Before this bizarre and unprecedented assembly Constantine, dazzlingly robed and dripping with gold and Jewels of a decadence earlier emperors would have abhorred, took his place on a low, wrought gold chair.
It was at this point in history, and before this assembly, that a decision was to be made that would have the most profound consequences for believers in Jesus Christ to this day. In the simplest of terms, the point at issue was whether Jesus was a mere human being [Now incontestably divine] who had been brought into existence to serve God’s purpose-to act as the ‘word’ of God at a particular time in the early first century AD, or whether he had been God for all eternity, ‘of one substance with the Father (As those in the West expressed it), If the latter, then he was effectively a superterrestrial entity easily compared with Sol Invictus, but light years removed from the Jesus envisaged by Arius and the Antiochenes, who reflected Christianity’s origin in Jewish monotheism and had stressed the essential oneness of God, the simple humanity of Jesus, and the importance of the way of life Jesus taught.
For the judgment of Solomon on the issue, the only appropriate recourse was to Constantine, almost theologically illiterate, but politically a superb man manager. Exactly what swayed Constantine in that crucial moment we shall probably never know. There can be little doubt that for him the deification of a man was nothing particular special. He had his father Constantius deified, and would be accorded the same honour after his own death, and would surely have expected Jesus to be a superior entity in the divine hierarchy.

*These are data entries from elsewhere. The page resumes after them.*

import Literature.NumberTheory.LFunctions.WeilTwoPrimePos59Def
import Literature.NumberTheory.LFunctions.WeilTwoPrimeOddMarginEDataP6
import Literature.NumberTheory.LFunctions.WeilBlockRowsPZ
import Literature.NumberTheory.LFunctions.WeilTwoPrimeOddMarginEDataDn2
import HarnessLib

/-!
# Two-prime positivity certificate (a₀ = 59/100): Bessel block claim `C H Cᵀ`, block 1, rows 40–44

Kernel facts by `decide +kernel`, one declaration per row. Pure proof file.
-/

noncomputable section

namespace Literature.NumberTheory.LFunctions

set_option maxHeartbeats 0 in
/-- Bessel block claim `C H Cᵀ`, block 1, row 40 (positivity certificate). [folklore] -/
theorem checkHpRow1_40_weilCert23P : weilCert23PBase.checkHpRow weilCert23EHp 1 40 = true := by
  decide +kernel

set_option maxHeartbeats 0 in
/-- Bessel block claim `C H Cᵀ`, block 1, row 41 (positivity certificate). [folklore] -/
theorem checkHpRow1_41_weilCert23P : weilCert23PBase.checkHpRow weilCert23EHp 1 41 = true := by
  decide +kernel

set_option maxHeartbeats 0 in
/-- Bessel block claim `C H Cᵀ`, block 1, row 42 (positivity certificate). [folklore] -/
theorem checkHpRow1_42_weilCert23P : weilCert23PBase.checkHpRow weilCert23EHp 1 42 = true := by
  decide +kernel

set_option maxHeartbeats 0 in
/-- Bessel block claim `C H Cᵀ`, block 1, row 43 (positivity certificate). [folklore] -/
theorem checkHpRow1_43_weilCert23P : weilCert23PBase.checkHpRow weilCert23EHp 1 43 = true := by
  decide +kernel

set_option maxHeartbeats 0 in
/-- Bessel block claim `C H Cᵀ`, block 1, row 44 (positivity certificate). [folklore] -/
theorem checkHpRow1_44_weilCert23P : weilCert23PBase.checkHpRow weilCert23EHp 1 44 = true := by
  decide +kernel


end Literature.NumberTheory.LFunctions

He might well also have taken into account Alexandria’s strategic and commercial advantages. What-ever his motives, Constantine ruled in favour of the Alexandrian. Eusebius’ formula was heavenly edited to accommodate the Alexandrian view, and while affirming that the standpoint of the Antiochenes was entirely reasonable, Constantine urged all council delegates to sign the revised formula as a statement of faith on which all Christians should in the future agree.
“Jesus The Evidence,” by Ian Wilson. P. 144. The Middle Ages, for the Jews at least, began with the advent to power of Constantine the Great. He was the first Roman Emperor to issue laws which radically limited the rights of the Jews as citizens’ of the Roman Empire, a right conferred on them by Caracalla in 212. As Constantine’s church grew in power it influenced the emperors to limit further the civil and political rights of the Jews.
But if times were again difficult for the Jews, for the Christian Gnostics and other fringe groups they were impossible. The books of Arius and his sympathizers were ordered to be burnt, and a reign of terror proclaimed for all those who did not conform with the new official Christian line.
:Understand now by this present statute, Novatians, Valentinians, Marcionites, Paulinians, you who are called Cataphrygians. . . . with what a tissue of lies and vanities, with what destructive and venomous errors, your doctrines are inextricably woven! We give you warning . . . .Let none of you presume, from this time forward, to meet in congregations. To prevent this, we command that you be deprived of all the houses in which you have been accustomed to meet . . . . and that these house should be handed over immediately to the catholic/ i.e. universal church.
Within a generation, hardly leaving a trace of their existence for posterity, the great majority of these groups simply died away as successive Christian emperors reiterated the policies that Constantine had pursued.
He who snickers last, snickers loudest.